A QUESTÃO DO MAL A PARTIR DE UMA PERSPECTIVA ONTOLÓGICO-METAFÍSICA COMO PRIVAÇÃO DE BEM

1. PREÂMBULO

A presente investigação bibliográfica objetiva analisar a questão do mal numa perspectiva ontológico-metafísica como privação de bem. Para melhor realizá-la, sistematizaremos nossa pesquisa em dois capítulos centrais. No primeiro deles, destacaremos alguns elementos apresentados pelas principais tradições religiosas (pérsica, grega e judeu-cristã) em torno do assunto pesquisado. No segundo capítulo do nosso trabalho, onde atingiremos o ponto central da nossa pesquisa, abordaremos o tema do mal caracterizado como ausência de bem.
Antes de qualquer coisa, devemos afirmar que a questão do mal se caracteriza como um tormento existencial ininterrupto à inteligência humana .
Por seu carácter radical, universal e abissal, têm provocado na história humana as mais graves e angustiantes perguntas, a ponto de ser qualificado como o quebra cabeça mais difícil de ser solucionado .
Jamais foi possível elaborar uma teoria plenamente satisfatória para a existência do mal. Assim sendo, constata-se a impossibilidade de se chegar ao aclaramento total desta realidade que, por assim ser, deve ser abordada sob o âmbito do mistério .
Isso tudo, no entanto, jamais fez com que a humanidade se deixasse render pela inexorabilidade deste mistério.

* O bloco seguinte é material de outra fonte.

import Mathlib
import HarnessLib
import HarnessLib.Audit
import Summits.AtomisticToContinuum.Statement
import Literature.MathematicalPhysics.StatisticalMechanics.LennardJonesClusters
import Literature.Geometry.DiscreteGeometry.KissingPatterns
import Literature.MathematicalPhysics.StatisticalMechanics.HaggStacking
import Literature.MathematicalPhysics.StatisticalMechanics.BarlowStacking
import HarnessLib.Audit.Status.Attr

/-!
Route: CrystalKissingRigidity

CLOSED (retired) 2026-08-15T13:41:29Z by operator:999:1257524 — reason: not-a-thesis: assembly does not conclude the sub-problem Statement — note: D-0027 §2.1 audit (human 2026-08-15: routes that do not decide the summit are removed): the assembly concludes `Literature.MathematicalPhysics.StatisticalMechanics.Crystallization`, not the sub-problem statement; a NEW conforming route may be opened from the same idea (generated `closes : … → _root_. The file is kept as the record of this route; refuted decls are indexed as negative knowledge (`ledger negatives`).

X_A (KISSING RIGIDITY; it suffices to show, for Lennard-Jones V = r⁻¹²/12 − r⁻⁶/6 in ℝ³, ground
states x^N):
 (K1) SOFT TWELVE-COORDINATION [typed: SoftTwelveCoordination]: for every η ∈ (0, 3/10) all but o(N)
particles of x^N have
      EXACTLY twelve other particles within distance 1+η and none in (1+η, 5/4). Mechanism: Hales'
Flyspeck inequality
      Σ_v L(‖v‖/2) ≤ 12 with L(h) = (1.26 − h)/0.26 (Hales2012, Lemma 1 = [Hal12a]) caps the soft
coordination at 12; the
      LJ energy identity E = −(1/12)·#{soft bonds} + elastic + non-bonded tail (LucaFriesecke2016
(v)–(vi), 3-D version) and
      E(N) ≤ N·e(HCP) + O(N^{2/3}) force twelve bonds on all but o(N) particles.
 (K2) ROBUST FEJES TÓTH–HALES [informal until fcc/hcp kissing patterns are defined]: ∃ η₀ > 0, C: if
every point of a set
      S ⊂ B_R(p) with pairwise distances ≥ 1 − η (η < η₀) is softly twelve-coordinated in the sense
of (K1), then the twelve-shell
      of every point of S ∩ B_{R/2}(p) is Cη-close, up to a rotation, to the FCC or the HCP kissing
pattern; hence
      (Hales2012, Sec. 1 + [Hal12a, Sec. 1.3]) S ∩ B_{R/2}(p) is C(R)η-close to a fragment of a
Barlow stacking of hexagonal layers.
      η = 0 is Hales2012, Thm 1 (Fejes Tóth's conjecture).
 (K3) STACKING SELECTION (shared with routes CrystalLocalRigidity (c) / RefuteCrystalPeriodicMin:
Hägg domination 0716/0737 +
      certified J_k): among Barlow stackings the LJ energy per particle is uniquely minimised by the
period-2 (HCP-type) stacking
      with a gap |J_2| − Σ_{k≥3} k|J_k| > 0 per misaligned layer pair; hence a ground state carries
≤ K (independent of N) fault
      planes (fault cost ≍ |J_2| N^{2/3} vs. total surface energy ≤ C N^{2/3}).
 (K1)+(K2)+(K3) ⇒ BulkDefectVanish [typed]: for one periodic P (the LJ-optimal HCP) and every R, ε,
all but o(N) particles have
 their R-neighbourhood ε-matched by an isometric copy of P's R-window ⇒ (DefectVanishCrystallizes,
soft) IsCrystallizing; the
 periodic analogue of (K1)–(K3) gives e(Q) ≥ e(P) for every periodic Q ⇒ periodic minimum attained;
E(N)/N → e(P) is bookkeeping
 (periodisation 0715 + trial blocks 0629).
Lean (formal shadow, all constants exist):
  BulkDefectVanish → Literature.MathematicalPhysics.StatisticalMechanics.LennardJonesMinimalDistance
  → (∃ P : Literature.MathematicalPhysics.StatisticalMechanics.PeriodicConfiguration 3, IsLeast
(Set.range fun Q : Literature.MathematicalPhysics.StatisticalMechanics.PeriodicConfiguration 3 =>
       Q.energyPerParticle Literature.MathematicalPhysics.StatisticalMechanics.lennardJones)
(P.energyPerParticle Literature.MathematicalPhysics.StatisticalMechanics.lennardJones))
  → Filter.Tendsto (fun N : ℕ =>
Literature.MathematicalPhysics.StatisticalMechanics.groundStateEnergy
Literature.MathematicalPhysics.StatisticalMechanics.lennardJones 3 N / N) Filter.atTop
       (nhds (⨅ Q : Literature.MathematicalPhysics.StatisticalMechanics.PeriodicConfiguration 3,
Q.energyPerParticle Literature.MathematicalPhysics.StatisticalMechanics.lennardJones))
  → Literature.MathematicalPhysics.StatisticalMechanics.Crystallization

Rationale: WHY THIS LINE. Every proved crystallization theorem for realistic potentials descends from the
sticky limit (HeitmannRadin1980;
Theil2006; FlatleyTheil2015; BlancLewin2015 §2.3 p.11), and in 2-D the cleanest proof is
COMBINATORIAL: bound the number of
bonds of the contact graph and read off rigidity (Harborth; LucaFriesecke2016 via discrete
Gauss–Bonnet). The 3-D combinatorial
inputs now EXIST but have never been connected to Lennard-Jones: Hales2012 proves Fejes Tóth's
conjecture (a packing in which
every ball touches twelve others consists of hexagonal layers, Thm 1) using the Flyspeck inequality
Σ L(‖v‖/2) ≤ 12 (Lemma 1),
which is already a SOFT statement (neighbours up to distance 2h₀ = 2.52 radii are weighted);
Bezdek2011 bounds contact numbers
of finite packings (6N − c N^{2/3}). Route CrystalLocalRigidity asks for a Flyspeck-type LOCAL
ENERGY inequality e_loc ≥ e* with
equality iff Barlow; this route instead splits the work into (K1) an energy-to-combinatorics
reduction whose only geometric
input is the twelve-neighbour cap, and (K2) a purely metric-geometric ROBUST kissing-twelve theorem
(no potential), so that the
"equality iff Barlow" analysis is outsourced to Hales' classification rather than to interval
arithmetic over R-neighbourhoods.
Imported areas: discrete geometry of sphere packings (Flyspeck/Hales2012, Bezdek2011), discrete
differential geometry
(LucaFriesecke2016), 1-D lattice-gas ground states for (K3) (RadinSchulman1983, HaggStacking.lean).
RANKED CRUXES:
 2. RobustFejesTothHales (K2) [informal; definition requests fccKissingPattern/hcpKissingPattern,
BarlowStacking]. Hardest and
    most informative: a stability version of Hales2012 Thm 1 at positive slack η. Geometric
frustration (icosahedral shells are
    softly twelve-coordinated but cannot propagate) is exactly what it must quantify.
 3. SoftTwelveCoordination (K1) [typed]. LJ-specific; needs the L12 inequality vendored as a
Literature fact + energy accounting
    with the r⁻⁶ tail; false iff LJ ground states have a positive fraction of ≠12-coordinated bulk
particles.
 4. BulkDefectVanish [typed] — the hinge (K1)+(K2)+(K3) ⇒ vanishing defect fraction w.r.t. one
periodic P.
 5. periodic minimum attained (shared item 0627) via the periodic analogue of (K1)–(K3).
 support: DefectVanishCrystallizes [typed, soft: compactness of O(3), vague-limit bookkeeping, m ≡ 1
from minimal distance];
 StackingFaultBound [informal]: ≤ K fault planes per ground state.
KILL CRITERIA. (K2) refuted at every η > 0 (a non-layered Delone set in ℝ³, all points softly
twelve-coordinated with slack
η arbitrarily small — e.g. a bounded-strain polytetrahedral structure) closes THIS route. (K1)
refuted (LJ bulk not
twelve-coordinated: numerics contradicting Stillinger2001's hcp/fcc ground state) refutes every
sphere-packing-heritage route.
Refutation of 0627 kills the conjunct (route RefuteCrystalPeriodicMin; its own numerics J_2 ≈
−7.3e−5, |J_2|/Σk|J_k| ≈ 250 say no).
NOT DECOMPOSED YET: the value of η₀ vs. the actual bond-length spread of LJ ground states (must be
compatible: (K1) with η < η₀);
the elastic term; surface/Wulff N^{2/3} constants; rotations of fault planes; the periodic analogue
in rank 5. All wait for
crux 2 or 3 to move.
SOURCES: Hales2012 (arXiv:1209.6043) Thm 1, Lemma 1, Lemma 2; Bezdek2011 (arXiv:1102.1198);
LucaFriesecke2016
(arXiv:1605.00034); HeitmannRadin1980; Theil2006; FlatleyTheil2015; BlancLewin2015 §2.2–2.3;
Stillinger2001; PartayOrtnerCsanyi2017.

Novelty: NOVELTY (retriage 2026-08-14; searched: lit frontier/bridges AtomisticToContinuum, lit
search/vsearch "12-neighbour packings", "stability Fejes Toth kissing twelve", "3-D Lennard-Jones
crystallization", zbMATH/Crossref for Böröczky–Szabó, barrier catalogue).
Nearest prior art. (1) η = 0 classification: Hales2012 (arXiv:1209.6043) Thm 1 + Lemma 1 (Flyspeck
L12, in tree as Literature.Geometry.DiscreteGeometry.flyspeck_L12 / Hales2012_kissingTwelve) and,
independently, BoroczkySzabo2015 (doi:10.1007/s10474-015-0527-4, geometric proof via the
Musin–Tarasov strong thirteen-spheres theorem) — both for EXACT contact only. (2) The only printed
study of the relaxed condition is BoroczkySzabo2016 (doi:10.1007/s10474-016-0583-4):
ε-quasi-twelve-neighbour packings (no contacts, twelve centres within 2+ε of every centre) are
CONSTRUCTED for every ε > 0 "with some surprising properties" — a construction paper, not a
stability theorem; text paywalled (acq-00697), so whether it already defeats crux K2 under K2's
extra hypotheses (exactly twelve within 1+η, empty annulus (1+η, 5/4)) is the first thing to check.
(3) Single-shell flexibility: KusnerKusnerLagariasShlosman2018 (arXiv:1611.10297). (4) The 2-D
template being transplanted: HeitmannRadin1980, Theil2006, LucaFriesecke2016 (bond count + discrete
Gauss–Bonnet); 3-D with a three-body term: FlatleyTheil2015; contact-number bounds Bezdek2011;
lattice-only energetics BeterminSamajTravenec2022 (arXiv:2107.14020); status "completely open in d  [refs: 10.1007/s10474-015-0527-4, 10.1007/s10474-016-0583-4, 1209.6043, 1611.10297, 2107.14020, 2604.19239, 2407.20762, doi:10.1007/s10474-015-0527-4, doi:10.1007/s10474-016-0583-4, Hales2012, BoroczkySzabo2015, BoroczkySzabo2016, KusnerKusnerLagariasShlosman2018, HeitmannRadin1980, Theil2006, LucaFriesecke2016, FlatleyTheil2015, Bezdek2011, BeterminSamajTravenec2022, BlancLewin2015]

Barriers (technique_class: sphere-packing-reduction contact-graph local-rigidity): technique_class: sphere-packing-reduction contact-graph local-rigidity
- Literature.Barriers.AtomisticToContinuum.KissingTwelveDegeneracy: APPLIES (this is the
contact-graph transplant it names): twelve contacts at every ball force hexagonal layers but never a
particular stacking (every Hägg walk, aperiodic included, is kissing-twelve). Evasion = its evasions
(ii)+(iv): K1/K2 conclude only "Barlow fragment up to o(N) defects"; the stacking is selected by the
r⁻⁶ tail acting beyond the second shell through the interlayer couplings J_k and Hägg domination
(hinge 0751, support 0759, shared items 0716/0737/0670) — numerics-backed (J₂ ≈ −7.3e−5), the
declared residual risk.
- Literature.Barriers.AtomisticToContinuum.FlexibleKissingArrangements: APPLIES to K2: one soft
twelve-shell is not rigid (icosahedral witness 1/40-far from FCC/HCP, open set of kissing
arrangements; KKLS arXiv:1611.10297). Evasion = its evasion (i): K2 assumes EVERY point of S ∩ B_R
is softly twelve-coordinated AND has an empty annulus (1+η, 5/4) (the analogue of Hales's class 𝒱,
Lemma 2 gap 2h₀), and concludes only on B_{R/2}; the bare icosahedral shell violates the annulus
hypothesis for η < 0.0515 (shell–shell distance 1.0515) while Mackay icosahedra satisfy every
hypothesis once η ≳ 0.05, so η₀ ≲ 1/20 is forced. The bet: propagation gives rigidity with a LINEAR
rate Cη — unproved; BoroczkySzabo2016 (ε-quasi-twelve-neighbour constructions, unread, acq-00697) is
the standing threat.
- Literature.Barriers.Ato

History (route lifecycle, newest last):
- 2026-08-15T13:41:29Z · CLOSED retired — not-a-thesis: assembly does not conclude the sub-problem Statement (operator:999:1257524)

sub-problem: Crystallization · status: closed(retired) · opened planner-plan-AtomisticToContinuum-Crystallization-0 2026-08-13T19:08:11Z · rev 2 · ledger route-AtomisticToContinuum-CrystalKissingRigidity
GENERATED by the gate from the ledger (D-0016/17). Provers cite these decls: `theorem foo : Summit.AtomisticToContinuum.Crystallization.Theses.CrystalKissingRigidity.<Decl> := …` in Summits/AtomisticToContinuum/Crystallization/Theorems/<Name>.lean.
-/

namespace Summit.AtomisticToContinuum.Crystallization.Theses.CrystalKissingRigidity

open scoped BigOperators Topology Manifold Classical MeasureTheory ProbabilityTheory Matrix InnerProductSpace ComplexConjugate ContinuousMap
open Filter Set Function TopologicalSpace MeasureTheory

attribute [summit_statement] _root_.Crystallization
import Summits.PneNP.PneNP.Theorems.LatticeMagicTargetDefs

/-!
# `stub_game`, part 1/4: game combinatorics (line `SketchIdeator5`, crux `Target`, stmt-PneNP-10709)

Card `kpt-squeeze-ideal-lattice-leg`, §First lemma (one-way + hard-core ⟹ the hard-bit vector game is
hard), combinatorial core: the canonical real teacher "reveal the lowest wrong coordinate", the
simulated teacher "reveal the lowest wrong coordinate other than the planted `j₀`", the
**coincidence lemma** (the two plays agree as long as `j₀` has not been revealed), the set
`goodSet` of planted coordinates for which the simulation answers correctly, and
`simAnswer_eq_of_good`.

## References

* J. Krajíček, arXiv:2506.20221, §2.
* O. Goldreich, *Foundations of Cryptography I*, CUP 2001, Def. 2.5.1, §2.5.2.
-/

set_option linter.dupNamespace false -- `Summit.PneNP.PneNP` is the mandated summit-side namespace

namespace Summit.PneNP.PneNP.Theorems.LatticeMagicTarget

open Literature.Computability.Complexity
open _root_.Computability

/-! ### 2. Game combinatorics: the canonical teachers and the coincidence lemma -/

namespace StubGame

variable {t : ℕ}

/-- `Wrong B I v j` is a Boolean disequality, hence decidable. -/
instance (B : List Bool → Bool) (I : HBInstance t) (v : List Bool) (j : Fin t) :
    Decidable (Wrong B I v j) :=
  inferInstanceAs (Decidable (_ ≠ _))

/-- The first element of the list satisfying `P` (default `d`). -/
def firstSat {α : Type} (P : α → Prop) [DecidablePred P] : List α → α → α
  | [], d => d
  | a :: l, d => if P a then a else firstSat P l d

section FirstSat

variable {α : Type} (P : α → Prop) [DecidablePred P]

/-- If some listed element satisfies `P`, the selection satisfies `P` and is listed. -/
theorem firstSat_spec {l : List α} (d : α) (h : ∃ a ∈ l, P a) :
    P (firstSat P l d) ∧ firstSat P l d ∈ l := by
  induction l with
  | nil => simp at h
  | cons a l ih =>
    by_cases ha : P a
    · simp [firstSat, ha]
    · have h' : ∃ b ∈ l, P b := by
        obtain ⟨b, hb, hPb⟩ := h
        rcases List.mem_cons.1 hb with rfl | hb
        · exact (ha hPb).elim
        · exact ⟨b, hb, hPb⟩
      have := ih h'
      simp [firstSat, ha, this.1, this.2]

/-- If no listed element satisfies `P`, the selection is the default. -/
theorem firstSat_of_forall_not {l : List α} (d : α) (h : ∀ a ∈ l, ¬ P a) : firstSat P l d = d := by
  induction l with
  | nil => rfl
  | cons a l ih =>
    have ha : ¬ P a := h a (by simp)
    simp only [firstSat, ha, if_false]
    exact ih fun b hb => h b (by simp [hb])

/-- The selection is listed or is the default. -/
theorem firstSat_mem_or {l : List α} (d : α) : firstSat P l d ∈ l ∨ firstSat P l d = d := by
  by_cases h : ∃ a ∈ l, P a
  · exact Or.inl (firstSat_spec P d h).2
  · push Not at h
    exact Or.inr (firstSat_of_forall_not P d h)

/-- When some element satisfies `P` the default is irrelevant. -/
theorem firstSat_default {l : List α} (d d' : α) (h : ∃ a ∈ l, P a) :
    firstSat P l d = firstSat P l d' := by
  induction l with
  | nil => simp at h
  | cons a l ih =>
    by_cases ha : P a
    · simp [firstSat, ha]
    · have h' : ∃ b ∈ l, P b := by
        obtain ⟨b, hb, hPb⟩ := h
        rcases List.mem_cons.1 hb with rfl | hb
        · exact (ha hPb).elim
        · exact ⟨b, hb, hPb⟩
      simp only [firstSat, ha, if_false]
      exact ih h'

/-- Removing an element that is not the selected one does not change the selection. -/
theorem firstSat_filter_ne [DecidableEq α] {l : List α} (d c : α) (h : firstSat P l d ≠ c) :
    firstSat P (l.filter (· ≠ c)) d = firstSat P l d := by
  induction l with
  | nil => rfl
  | cons a l ih =>
    by_cases ha : P a
    · have hac : a ≠ c := by simpa [firstSat, ha] using h
      rw [List.filter_cons_of_pos (by simpa using hac)]
      simp only [firstSat, ha, if_true]
    · have h' : firstSat P l d ≠ c := by simpa [firstSat, ha] using h
      by_cases hac : a = c
      · rw [List.filter_cons_of_neg (by simpa using hac)]
        simp only [firstSat, ha, if_false]
        exact ih h'
      · rw [List.filter_cons_of_pos (by simpa using hac)]
        simp only [firstSat, ha, if_false]
        exact ih h'

/-- Transport of `firstSat` along a map. -/
theorem firstSat_map {β : Type} (Q : β → Prop) [DecidablePred Q] (f : α → β) {l : List α}
    (hPQ : ∀ a ∈ l, (P a ↔ Q (f a))) (d : α) :
    firstSat Q (l.map f) (f d) = f (firstSat P l d) := by
  induction l with
  | nil => rfl
  | cons a l ih =>
    have hPQa := hPQ a (by simp)
    have ih' := ih fun b hb => hPQ b (by simp [hb])
    by_cases ha : P a
    · have : Q (f a) := hPQa.1 ha
      simp [firstSat, ha, this]
    · have : ¬ Q (f a) := fun hq => ha (hPQa.2 hq)
      simp [firstSat, ha, this, ih']

end FirstSat

variable (g : List Bool → List Bool) (B : List Bool → Bool) (S : List Bool → List Bool)

/-- The real teacher: reveal the lowest wrong coordinate (default `d` if none is wrong). -/
def realT (I : HBInstance t) (d : Fin t) : Teacher t :=
  fun v _ => firstSat (Wrong B I v ·) (List.finRange t) d

/-- The candidates of the simulation: all coordinates but the planted one, in increasing order. -/
def cand (t : ℕ) (j₀ : Fin t) : List (Fin t) := (List.finRange t).filter (· ≠ j₀)

/-- The simulated teacher: reveal the lowest wrong coordinate other than `j₀` (default `d`). -/
def simT (I : HBInstance t) (j₀ d : Fin t) : Teacher t :=
  fun v _ => firstSat (Wrong B I v ·) (cand t j₀) d

/-- The real teacher is legal. -/
theorem realT_legal (I : HBInstance t) (d : Fin t) (k : ℕ) : HBLegal g B S (realT B I d) I k := by
  intro r _ hex
  obtain ⟨j, hj⟩ := hex
  exact (firstSat_spec (Wrong B I (hbProposal g S (realT B I d) I r) ·) d
    ⟨j, List.mem_finRange j, hj⟩).1

/-- **Coincidence lemma.** As long as every proposal has had a wrong coordinate and the real
teacher has not revealed `j₀`, the play against the simulated teacher has the same history. -/
theorem hbHist_sim_eq (I : HBInstance t) {j₀ d d₀ : Fin t} :
    ∀ r, (∀ r' < r, (∃ j, Wrong B I (hbProposal g S (realT B I d₀) I r') j) ∧
        realT B I d₀ (hbProposal g S (realT B I d₀) I r') (hbHist g S (realT B I d₀) I r') ≠ j₀) →
      hbHist g S (simT B I j₀ d) I r = hbHist g S (realT B I d₀) I r
  | 0, _ => rfl
  | r + 1, h => by
    have ih := hbHist_sim_eq I (d := d) r fun r' hr' => h r' (Nat.lt_succ_of_lt hr')
    obtain ⟨hex, hr⟩ := h r r.lt_succ_self
    have hpick : ∀ v hh, (∃ j, Wrong B I v j) → realT B I d₀ v hh ≠ j₀ →
        simT B I j₀ d v hh = realT B I d₀ v hh := by
      intro v hh hexv hne
      have hdef : realT B I d₀ v hh = realT B I d v hh :=
        firstSat_default _ d₀ d (by obtain ⟨j, hj⟩ := hexv; exact ⟨j, List.mem_finRange j, hj⟩)
      rw [hdef] at hne ⊢
      exact firstSat_filter_ne _ d j₀ hne
    have hex' : ∃ j, Wrong B I (S (hbView g I (hbHist g S (realT B I d₀) I r))) j := hex
    have hr' : realT B I d₀ (S (hbView g I (hbHist g S (realT B I d₀) I r)))
        (hbHist g S (realT B I d₀) I r) ≠ j₀ := hr
    show (let hh := hbHist g S (simT B I j₀ d) I r
          let v := S (hbView g I hh)
          let j := simT B I j₀ d v hh
          hh ++ [((j : ℕ), I.u j)]) =
         (let hh := hbHist g S (realT B I d₀) I r
          let v := S (hbView g I hh)
          let j := realT B I d₀ v hh
          hh ++ [((j : ℕ), I.u j)])
    simp only []
    rw [ih, hpick _ _ hex' hr']

/-- Scanning the rounds `r, r+1, …, r+m-1`: answer `bit r` at the first round with `ok r`. -/
def scanOut (ok : ℕ → Bool) (bit : ℕ → Bool) : ℕ → ℕ → Bool
  | _, 0 => false
  | r, m + 1 => if ok r then bit r else scanOut ok bit (r + 1) m

open scoped Classical in
/-- The good planted coordinates `j₀` of an instance: `S` wins against the real teacher at a round
`r < k` before which every proposal had a wrong coordinate and `j₀` was never revealed. -/
noncomputable def goodSet (k : ℕ) (I : HBInstance t) (d₀ : Fin t) : Finset (Fin t) :=
  Finset.univ.filter fun j₀ => ∃ r < k, (∀ j, ¬ Wrong B I (hbProposal g S (realT B I d₀) I r) j) ∧
    ∀ r' < r, (∃ j, Wrong B I (hbProposal g S (realT B I d₀) I r') j) ∧
      realT B I d₀ (hbProposal g S (realT B I d₀) I r') (hbHist g S (realT B I d₀) I r') ≠ j₀

/-- Membership in `goodSet`, unfolded. -/
theorem mem_goodSet {k : ℕ} {I : HBInstance t} {d₀ j₀ : Fin t} :
    j₀ ∈ goodSet g B S k I d₀ ↔ ∃ r < k, (∀ j, ¬ Wrong B I (hbProposal g S (realT B I d₀) I r) j) ∧
      ∀ r' < r, (∃ j, Wrong B I (hbProposal g S (realT B I d₀) I r') j) ∧
        realT B I d₀ (hbProposal g S (realT B I d₀) I r') (hbHist g S (realT B I d₀) I r') ≠ j₀ := by
  unfold goodSet
  rw [Finset.mem_filter]
  simp

/-- The predictor's answer read off the simulated play: at the first round `< k` in which all
candidate coordinates are right, the proposal's bit at `j₀`. -/
def simAnswer (k : ℕ) (I : HBInstance t) (j₀ d : Fin t) : Bool :=
  scanOut (fun r => decide (∀ i ∈ cand t j₀, ¬ Wrong B I (hbProposal g S (simT B I j₀ d) I r) i))
    (fun r => (hbProposal g S (simT B I j₀ d) I r).getD j₀ false) 0 k

/-- **On the good event the predictor answers `B (u_{j₀})`.** -/
theorem simAnswer_eq_of_good {k : ℕ} {I : HBInstance t} {j₀ d d₀ : Fin t}
    (hgood : j₀ ∈ goodSet g B S k I d₀) : simAnswer g B S k I j₀ d = B (I.u j₀) := by
  obtain ⟨r, hrk, hwin, hnot⟩ := (mem_goodSet g B S).1 hgood
  -- proposals coincide up to round `r`
  have hprop : ∀ s ≤ r, hbProposal g S (simT B I j₀ d) I s = hbProposal g S (realT B I d₀) I s := by
    intro s hs
    simp only [hbProposal]
    rw [hbHist_sim_eq g B S I s fun r' hr' => hnot r' (lt_of_lt_of_le hr' hs)]
  unfold simAnswer
  set ok : ℕ → Bool := fun r =>
    decide (∀ i ∈ cand t j₀, ¬ Wrong B I (hbProposal g S (simT B I j₀ d) I r) i) with hok
  set bit : ℕ → Bool := fun r => (hbProposal g S (simT B I j₀ d) I r).getD j₀ false with hbit
  suffices H : ∀ m s, s ≤ r → r < s + m → scanOut ok bit s m = B (I.u j₀) by
    exact H k 0 (Nat.zero_le _) (by simpa using hrk)
  intro m
  induction m with
  | zero => intro s hs hlt; omega
  | succ m ih =>
    intro s hs hlt
    simp only [scanOut]
    by_cases hoks : ok s = true
    · rw [if_pos hoks]
      have hall : ∀ i ∈ cand t j₀, ¬ Wrong B I (hbProposal g S (realT B I d₀) I s) i := by
        simpa [hok, hprop s hs] using hoks
      -- the coordinate `j₀` is right at round `s` as well
      have hj₀ : ¬ Wrong B I (hbProposal g S (realT B I d₀) I s) j₀ := by
        rcases Nat.lt_or_eq_of_le hs with hlt' | rfl
        · intro hw
          have hpick := (firstSat_spec (Wrong B I (hbProposal g S (realT B I d₀) I s) ·) d₀
            ⟨j₀, List.mem_finRange j₀, hw⟩)
          have hne := (hnot s hlt').2
          simp only [realT] at hne
          -- the picked coordinate is wrong, hence it is `j₀` (all candidates are right)
          have : firstSat (Wrong B I (hbProposal g S (realT B I d₀) I s) ·) (List.finRange t) d₀ = j₀ := by
            by_contra hne'
            exact hall _ (by simp [cand, hne']) hpick.1
          exact hne this
        · exact hwin j₀
      simp only [hbit, hprop s hs]
      have h2 : B (I.u j₀) = _ := not_not.1 hj₀
      exact h2.symm
    · rw [if_neg hoks]
      have hsr : s ≠ r := by
        rintro rfl
        apply hoks
        simp only [hok, hprop s le_rfl, decide_eq_true_eq]
        exact fun i _ => hwin i
      exact ih (s + 1) (by omega) (by omega)

end StubGame

/-- **The real teacher is legal** (explicit-binder form, registered sub-goal `stubGame_realT_legal` of
stmt-PneNP-10709): "reveal the lowest wrong coordinate" reveals a wrong coordinate whenever one exists. -/
theorem stubGame_realT_legal (g : List Bool → List Bool) (B : List Bool → Bool) (S : List Bool → List Bool)
    {t : ℕ} (I : HBInstance t) (d : Fin t) (k : ℕ) : HBLegal g B S (StubGame.realT B I d) I k :=
  StubGame.realT_legal g B S I d k

end Summit.PneNP.PneNP.Theorems.LatticeMagicTarget
import Mathlib
import HarnessLib
import HarnessLib.Audit
import Summits.HodgeConjecture.Statement
import Literature.AlgebraicGeometry.Motives.Sweep1
import Literature.AlgebraicGeometry.Motives.FamiliesVHS
import Literature.AlgebraicGeometry.HodgeTheory.GysinFormalism
import Literature.AlgebraicGeometry.HodgeTheory.HodgeModelExistence
import Literature.AlgebraicGeometry.HodgeTheory.NodalHypersurface
import Literature.AlgebraicGeometry.HodgeTheory.VanishingCycleOfNode
import Literature.AlgebraicGeometry.HodgeTheory.SpecialisationMapComplexPoints
import Summits.HodgeConjecture.HodgeConjecture.Theorems.NodalSupportHodgeModels
import HarnessLib.Audit.Status.Attr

Parece plausível destacar que, muitos pensadores, das mais diversas áreas científicas, em diferentes períodos históricos, sempre procuraram abordar, aprofundar e dar novos passos na discussão do referido assunto . No campo teológico, muitas foram as teorias que tentaram "resolver" a questão pendente.
Destacaremos, na seqüência, alguns elementos centrais de três tradições religiosas que muito contribuíram para a reflexão filosófico-teológica sobre o mal, a saber: pérsica, grega e judeu-cristã. Com isso queremos nos habilitar para o nosso estudo do mal como ausência de bem.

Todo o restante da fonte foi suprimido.